As a practical matter, how do you guys put together DCF’s when you’re in 4Q? Omit 2007’s FCF’s completely and have the model start in 2008? Or do you have a 2007Q4 column and then move on to 2008, 2009, etc, while weighting everything accordingly? Would you ever just start with a 2007 column that contained actual Q1-Q3 figures and predicted Q4 figures? This last method doesn’t seem right… Also, if the company will be buying back a significant amount of shares over the next few years, would you still use today’s (or the end of 2007’s) share count, or should you use more of a weighted average over the next few years?
Given all the other estimates which go into a DCF, I think this is way down the list in terms of importance. That said, you could discount the 4th quarter for .25 of a year, or you could recast the fiscal years so that you’re basing your DCF on full years only, or you could create a full quarter by quarter model, and probably a few other things I’m forgetting.
Also with regards to your second question, any model should include a share growth/decline factor.

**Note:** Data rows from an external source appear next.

import Literature.Algebra.Lie.LefschetzModule
import Literature.Algebra.Lie.WeylCompleteReducibility
import HarnessLib

/-!
# Looijenga–Lunts' example of a non-reductive `𝔤(𝔞, M)`: `M = 𝔰𝔩₂ ⊕ K²` (Looijenga–Lunts 1997, §1 (1.1), Example)

Topic `Literature/Algebra/Lie` (namespace `Literature.Algebra.Lie.NonReductiveExample`).  Lane `lit-hodgefound`
(Track 2 foundations library), skeleton seat `lit-hodgefound-skel-1` (generation 44), row **A1-130** of
`run/shared/lean/pub/lit-hodgefound/SKELETON.md`: the EXAMPLE of Looijenga–Lunts §1 (1.1) showing that the Lie algebra
`𝔤(𝔞, M)` of an abelian degree-two `𝔞 ⊆ 𝔤𝔩(M)` with the Lefschetz property "need not act reductively in `M`" — a
validation NON-EXAMPLE for A1-88's `IsLefschetzModule` (`LefschetzModule.lean`): all clauses of a Lefschetz module hold
(`ℤ`-grading, `𝔞` abelian of degree `2`, `dom f ≠ ∅`) EXCEPT the semisimplicity of `𝔤(𝔞, M)`, which fails.  Concrete
model `M = K⁵` over any field of characteristic `0`; DEFINITIONS WITH BODIES (the operators `hOp`, `eOp`, `fOp`, `e'Op`,
the subspace `𝔞`, the vectors `uVec`, `fVec`, the form `form`) and PROVED theorems; no named fact, no `sorry`, no
instance, no notation (D-0026 net debt `0`).  `LieRing.ofAssociativeRing` on `𝔤𝔩(M)` is enabled FILE-LOCALLY as in
the rest of the series.

## Source, VERBATIM

E. Looijenga, V. A. Lunts, *A Lie algebra attached to a projective variety*, Invent. Math. **129** (1997) 361–412,
§1 (1.1) (held TeX text `paper:arxiv-alg-geom_9604014`, p0004 L41–L54):

> "The following example shows that this Lie algebra need not act reductively in `M`.
> Example. Consider the graded `𝔰𝔩(2)`-representation `M = 𝔰𝔩(2) ⊕ K²`, where `𝔰𝔩(2) = Ke + Kh + Kf` has the
> adjoint representation (with its usual grading) and `K²` is the trivial representation in degree zero. Define an
> operator `e'` of degree `2` in `M` by `e'(xf + yh + zf, u, v) = (ve, z, 0)`. Then `ee' = e'e = 0`, so that `e` and
> `e'` span an abelian Lie algebra `𝔞`. Since `e` has the Lefschetz property, the Lie algebra `𝔤 = 𝔤(𝔞, M)` is
> defined. Now `𝔞` kills `(0, 1, 0)`, but the line spanned by this vector has no `𝔤`-invariant complement. This
> example was chosen as to make `𝔤` infinitesimally preserve a nondegenerate quadratic form on `M` (namely
> `(xf + yh + zf, u, v) ↦ -2xz + y² + 2uv`). A smaller example without that property is the submodule `𝔰𝔩(2) ⊕ K ⊕ 0`."

(Both occurrences of "`xf + yh + zf`" are misprints for `xe + yh + zf`.)  With (1.1) p0004 L57–L58: "We say that
`(𝔞, M)` is a Lefschetz module if `𝔤(𝔞, M)` is semisimple", and (1.2) p0004 L67–L68: "Since any representation of a
semisimple Lie algebra is reductive".

## Rendering (dictionary)

* `M = 𝔰𝔩₂ ⊕ K² = K⁵`, coordinates `m = (x, y, z, u, v) = (m 0, …, m 4)` for `(xe + yh + zf, u, v)`; `h = hOp K`
  (`ad h ⊕ 0`: `(2x, 0, -2z, 0, 0)`), `e = eOp K` (`ad e ⊕ 0`: `(-2y, z, 0, 0, 0)`), `f = fOp K` (`ad f ⊕ 0`:
  `(0, -x, 2y, 0, 0)`), `e' = e'Op K` (`(v, 0, 0, z, 0)`, as printed), `𝔞 = 𝔞 K = Submodule.span K {e, e'}`,
  "`(0, 1, 0)`" = `uVec K = Pi.single 3 1`, `f ∈ M` = `fVec K = Pi.single 2 1`.
* "`𝔤 = 𝔤(𝔞, M)`" = `lefschetzLieAlgebra K (hOp K) (𝔞 K)` (A1-88); "has the Lefschetz property" = `HasLefschetzProperty`,
  `lefschetzDomain`; "act reductively" is rendered through its consequence used by the source: a `𝔤`-INVARIANT
  COMPLEMENT of the `𝔤`-submodule `Ku`; "Lefschetz module" = `IsLefschetzModule`.
* the quadratic form: `form K`, `B(m, m') = xz' + zx' + 2yy' - uv' - vu'`, `B(m, m) = 2(xz + y² - uv)`
  (`form_apply_self`).  NORMALISATION: in these coordinates the `𝔤`-invariant symmetric forms are exactly
  `α(xz' + zx' + 2yy' - uv' - vu') + σ vv'` (a direct check), non-degenerate iff `α ≠ 0`; the printed
  `-2xz + y² + 2uv` is our `xz + y² - uv` after the substitution `z ↦ -2z`, `u ↦ -2u`, i.e. the source normalises the
  coordinates on `Kf` and on `K·(1, 0)` differently (by the factor `-2`); the statements below use our coordinates.

## Contents (all proved)

* §1 the operators and vectors (definitions with bodies, `@[simp]` evaluation lemmas).
* §2 `lie_h_e_eq_smul`, `lie_h_e'_eq_smul` (`e`, `e'` of degree `2`), `e_mul_e'`, `e'_mul_e`, **`lie_e_e'`**
  ("`ee' = e'e = 0`"), `lie_eq_zero_of_mem_𝔞` (`𝔞` abelian), `𝔞_le_adDegree` (`𝔞 ⊆ 𝔤𝔩(M)₂`), `single_mem_degreeSpace`,
  **`isZGrading`** (`M = M_{-2} ⊕ M_0 ⊕ M_2`), `hOp_ne_zero`, **`isSl2Triple`** (`(e, h, f)` is an `𝔰𝔩₂`-triple),
  **`hasLefschetzProperty_e`** ("`e` has the Lefschetz property"), `e_mem_lefschetzDomain` (`dom f ≠ ∅`: "`𝔤(𝔞, M)` is
  defined").
* §3 **`apply_uVec_eq_zero`** ("`𝔞` kills `(0, 1, 0)`"), `uVec_mem_primitiveSpace`,
  **`apply_uVec_eq_zero_of_mem_lefschetzLieAlgebra`** (all of `𝔤(𝔞, M)` kills `u`: `Ku` is a `𝔤`-submodule — the
  partners `f_a` kill the weight-`0` primitive vector `u`, A1-88 `dual_apply_primitive`).
* §4 `e'Op_fVec` (`e'f = u`), `uVec_ne_zero`, **`not_isCompl_of_e'_stable`** ("the line spanned by this vector has no
  `𝔤`-invariant complement" — indeed none stable under `e'` alone), **`not_isSemisimple`** ("need not act
  reductively": `𝔤(𝔞, M)` is not semisimple, by the tree's Weyl theorem `exists_isCompl_lieSubmodule_of_isSemisimple`),
  **`not_isLefschetzModule`** (`(𝔞, M)` is not a Lefschetz module although `𝔞` has the Lefschetz property).
* §5 the invariant form: `form`, `form_apply_self`, `form_isSymm`, **`form_nondegenerate`**, `isSkewAdjoint_form_hOp`,
  `isSkewAdjoint_form_eOp`, `isSkewAdjoint_form_e'Op`, `isSkewAdjoint_form_of_mem_𝔞`, and
  **`lefschetzLieAlgebra_le_skewAdjointLieSubalgebra_form`** ("`𝔤` infinitesimally preserve[s] a nondegenerate
  quadratic form on `M`": `𝔤(𝔞, M) ≤ 𝔞𝔲𝔱(M, B)`, by A1-88 `lefschetzLieAlgebra_le_skewAdjointLieSubalgebra`).

## SCOPE

(a) "A smaller example without that property is the submodule `𝔰𝔩(2) ⊕ K ⊕ 0`" is not formalised separately (the same
argument applies inside the `𝔞`-stable hyperplane `v = 0`).  (b) "act reductively" is not introduced as a notion; the
file proves the failure of complete reducibility on the submodule `Ku` and the resulting non-semisimplicity.  (c) The
structure of `𝔤(𝔞, M)` (its dimension, radical) is not computed.  (d) Nothing here concerns complex tori or the Hodge
conjecture.

## References

* [LooijengaLunts1997] E. Looijenga, V. A. Lunts, *A Lie algebra attached to a projective variety*, Invent. Math.
  129 (1997) 361–412; arXiv:alg-geom/9604014. §1 (1.1), p. 4 L41–L58 of the held TeX text; (1.2) p. 4 L67–L68;
  (1.3) p. 5 L1–L9.
* [Bourbaki1989LieGroups13] N. Bourbaki, *Lie Groups and Lie Algebras, Chapters 1–3*, Springer (1989), Ch. I §6
  no. 2 Thm. 2 (Weyl's theorem) — as formalised in `WeylCompleteReducibility.lean`.
-/

noncomputable section
import Summits.CriticalPhenomena.PercolationContinuityZ3.Theorems.PercNearOneGluingNoHeavyQuantShapePieceBlob
import Summits.CriticalPhenomena.PercolationContinuityZ3.Theorems.PercNearOneGluingNoHeavyQuantPieceBlobLongBricks
import Summits.CriticalPhenomena.PercolationContinuityZ3.Theorems.PercNearOneGluingNoHeavyQuantPieceBlobLongDerivedCap
import Summits.CriticalPhenomena.PercolationContinuityZ3.Theorems.PercNearOneGluingNoHeavyQuantPieceBlobLongDerivedCost
import HarnessLib

/-!
# QUANT lane R8, T-DEC: THE PIECE BESIDE A BIG BLOB FOR EVERY SHAPE `lo < K ≤ 4lo` AND EVERY GATE — the per-gate ROUTE of the two-absorber greedy rule (census-1 gen 33)

builds on p205010 (kernel theorem, internal audit signed; external expert review pending)

Support file (`--supports stmt-CriticalPhenomena-4575`), QUANT lane seat prim-quant-census-1 (gen 33); memo
`run/shared/lean/prim/quant/prim-quant-census-1/g33/WIDE3-G33.md` §4.  Theorems only, standard axioms, no sorries.  This file: **`pieceBlobLong_route`** (flows `f₁`, `f₂` of the low atom with compatibility, capacity and joint torque cost).
THE RULE (memo §4; exact regression `g33/code/exp6_pieceblob_rule.py`, 0 failures on 13 shapes `lo < K ≤ 4lo`): per outer gate, the low atom `lo` of
`S(γ) ∗ blob_{lo+K}(g)` goes to `2lo+K` while `θ₁(ν(lo)+ν(2lo+K)) ≤ ν(2lo+K)` (`θ₁ = max(y, D/(lo+K))`, `D = T − 2lo`); otherwise the flow
SPLITS — `a(1−γ)g(lo+K−D)/D` saturates `2lo+K`, the overflow `a(1−γ)(D−(lo+K)g)/D` goes to the top; for `D ≥ lo+K` everything goes to the top.
Bricks (polynomial inequalities in `lo, K, γ, g, D` (and `y`/`x`), K-units `c = lo/K ∈ [1/4, 1]` split into the boxes `[1/4,1/3]`, `[1/3,1/2]`, `[1/2,1]`):
PB1/PB2 (top capacity of the overflow: ρ / floor), PC1a–c / PC2a–c (split cost: ρ / floor regime, three budget sub-cases), PD1/PD2 (top capacity,
regime II), PE1/PE2 (top cost, regime II); the floor-regime bricks are certified at the floor bound `ȳ = (2lo+D)·x_max/T₀` (`…GD` / `…XD` for
`x_max = g` / `(lo+Kγ)/(lo+K)`) and transported to every `y ≤ ȳ` by monotonicity (`pb_glue_cap`, `pb_glue_cost`).  Certificates: Handelman products found
by kit (`g33/code/kitjob6`: scipy/HiGHS dual simplex for the support + exact rational repair), checked here by `linarith`.

HONEST STATUS.  Route bookkeeping; the SDEC theorem is `…PieceBlobLongHub`.  `SiblingStep`, `GluedDominatedMass`, `SDECConvClosed`, `FarTreeRow` OPEN; RATE class (log\*) / honest sentence of
`run/shared/lean/prim/quant/README.md` unchanged.  [this work].  Nothing here is cited as a published result.  The gluing rows served
[cite: KozmaNitzan2024, Conjecture 3 (p. 15)]; product measure [cite: Grimmett1999, §1.3 p. 10].
-/

noncomputable section

open scoped BigOperators

namespace Summit.CriticalPhenomena.PercolationContinuityZ3.Theorems
namespace Quant
namespace LawDec
import Literature.Geometry.Riemannian.PinchingEstimatesCompactness
import Literature.Geometry.Riemannian.PinchingEstimatesImproving
import HarnessLib

/-!
# Chen–Zhu's Lemma 2.1 reduced to the maximum principle and Hamilton's Thm. 2.3 (ODE part)
(topic `Geometry/Riemannian`)

Part of the decomposition of `Literature.Geometry.Riemannian.hamilton_chenZhu_pinching`
(`PinchingEstimates.lean`). With the ODE part of Hamilton 1997, Thm. 2.1 (with Lemma 2.2) now
PROVED (`hamilton1997_B21_ode`, `PinchingEstimatesImproving.lean`), the reduction
`hamilton_chenZhu_pinching_of_ode₂` (`PinchingEstimatesCompactness.lean`) loses one more
hypothesis:

* `hamilton_chenZhu_pinching_of_ode₁` — `hamilton_chenZhu_pinching` follows from the named fact
  `hamilton_maximumPrinciple_curvatureODE` (Hamilton 1986, Thm. 4.3 / Chow–Lu 2004, Thm. 3, for
  the curvature ODE of the Ricci flow) and the ODE part of Hamilton 1997, Thm. 2.3 alone.

## References

* R. S. Hamilton, Comm. Anal. Geom. 5 (1997), §2.2, Thms. 2.1, 2.3, Lemma 2.2 (pp. 13–21). [Hamilton1997]
* B.-L. Chen, X.-P. Zhu, J. Differential Geom. 74 (2006), §2, Lemma 2.1. [ChenZhu2006]
-/

noncomputable section

open Set Real
open scoped Matrix

namespace Literature.Geometry.Riemannian

open HamiltonODE

universe u

/-- **Chen–Zhu 2006, Lemma 2.1 from the maximum principle for the curvature ODE and the ODE part
of Hamilton 1997, Thm. 2.3** (`hamilton_chenZhu_pinching_of_ode₂` with its Thm. 2.1 hypothesis
discharged by `hamilton1997_B21_ode`). [cite: ChenZhu2006, §2, Lemma 2.1] [cite: Hamilton1997, §2.2, Thm. 2.3 (p. 17)] -/
theorem hamilton_chenZhu_pinching_of_ode₁ (hMP : hamilton_maximumPrinciple_curvatureODE.{u})
    (h23 : ∀ m Λ Ξ ρ Ω K : ℝ, 0 < m → 0 < Λ → 0 < Ξ → 0 < ρ → 0 < Ω →
      ∃ Q : ℝ, 2 ≤ Q ∧ ∃ L₀ P₀ : ℝ, ∀ L P : ℝ, L₀ ≤ L → P₀ ≤ P → 0 < L → 0 < P →
        IsInvariantRel field
          (fun t ↦ {p | (p.1.IsSymm ∧ p.2.2.IsSymm) ∧ p.1.TwoSmallestEigenvaluesSumGE m ∧
            p.2.2.TwoSmallestEigenvaluesSumGE m ∧ SingularValuesSumSqLE p Λ ∧
            MaxLEPairSum p Ξ ∧ p.1.trace = p.2.2.trace ∧
            Matrix.PinchedBy p.1 p.2.1 p.2.2 ρ Ω ∧ ImprovedPinching p K ∧
            SingularValueLEExp p (L / 2) P ρ t})
          (fun t ↦ {p | ImprovedPinchingQ p ρ L P Q t})) :
    hamilton_chenZhu_pinching.{u} :=
  hamilton_chenZhu_pinching_of_ode₂ hMP hamilton1997_B21_ode h23

end Literature.Geometry.Riemannian

end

as for share count - the economic value of the business doesn’t change based on shares outstanding. you might want to consider the future capital structure in order to best arrive at a WACC but for your per share DCF valuation the economic value of the business doesn’t change. so value it accordingly and use today’s share count. as the share count changes over time, take your updated valuation and divide it by the new share count. on your income statement forecast project changes in shares o/s for EPS numbers. this will allow you to adjsut your multiple valuation.
Set your valuation date accordingly, and may be use stub year discount factors. As for the share count, see how the repurchase affects the capital structure, you may want to use some target capital structure if management has noted the amount of share repurchase.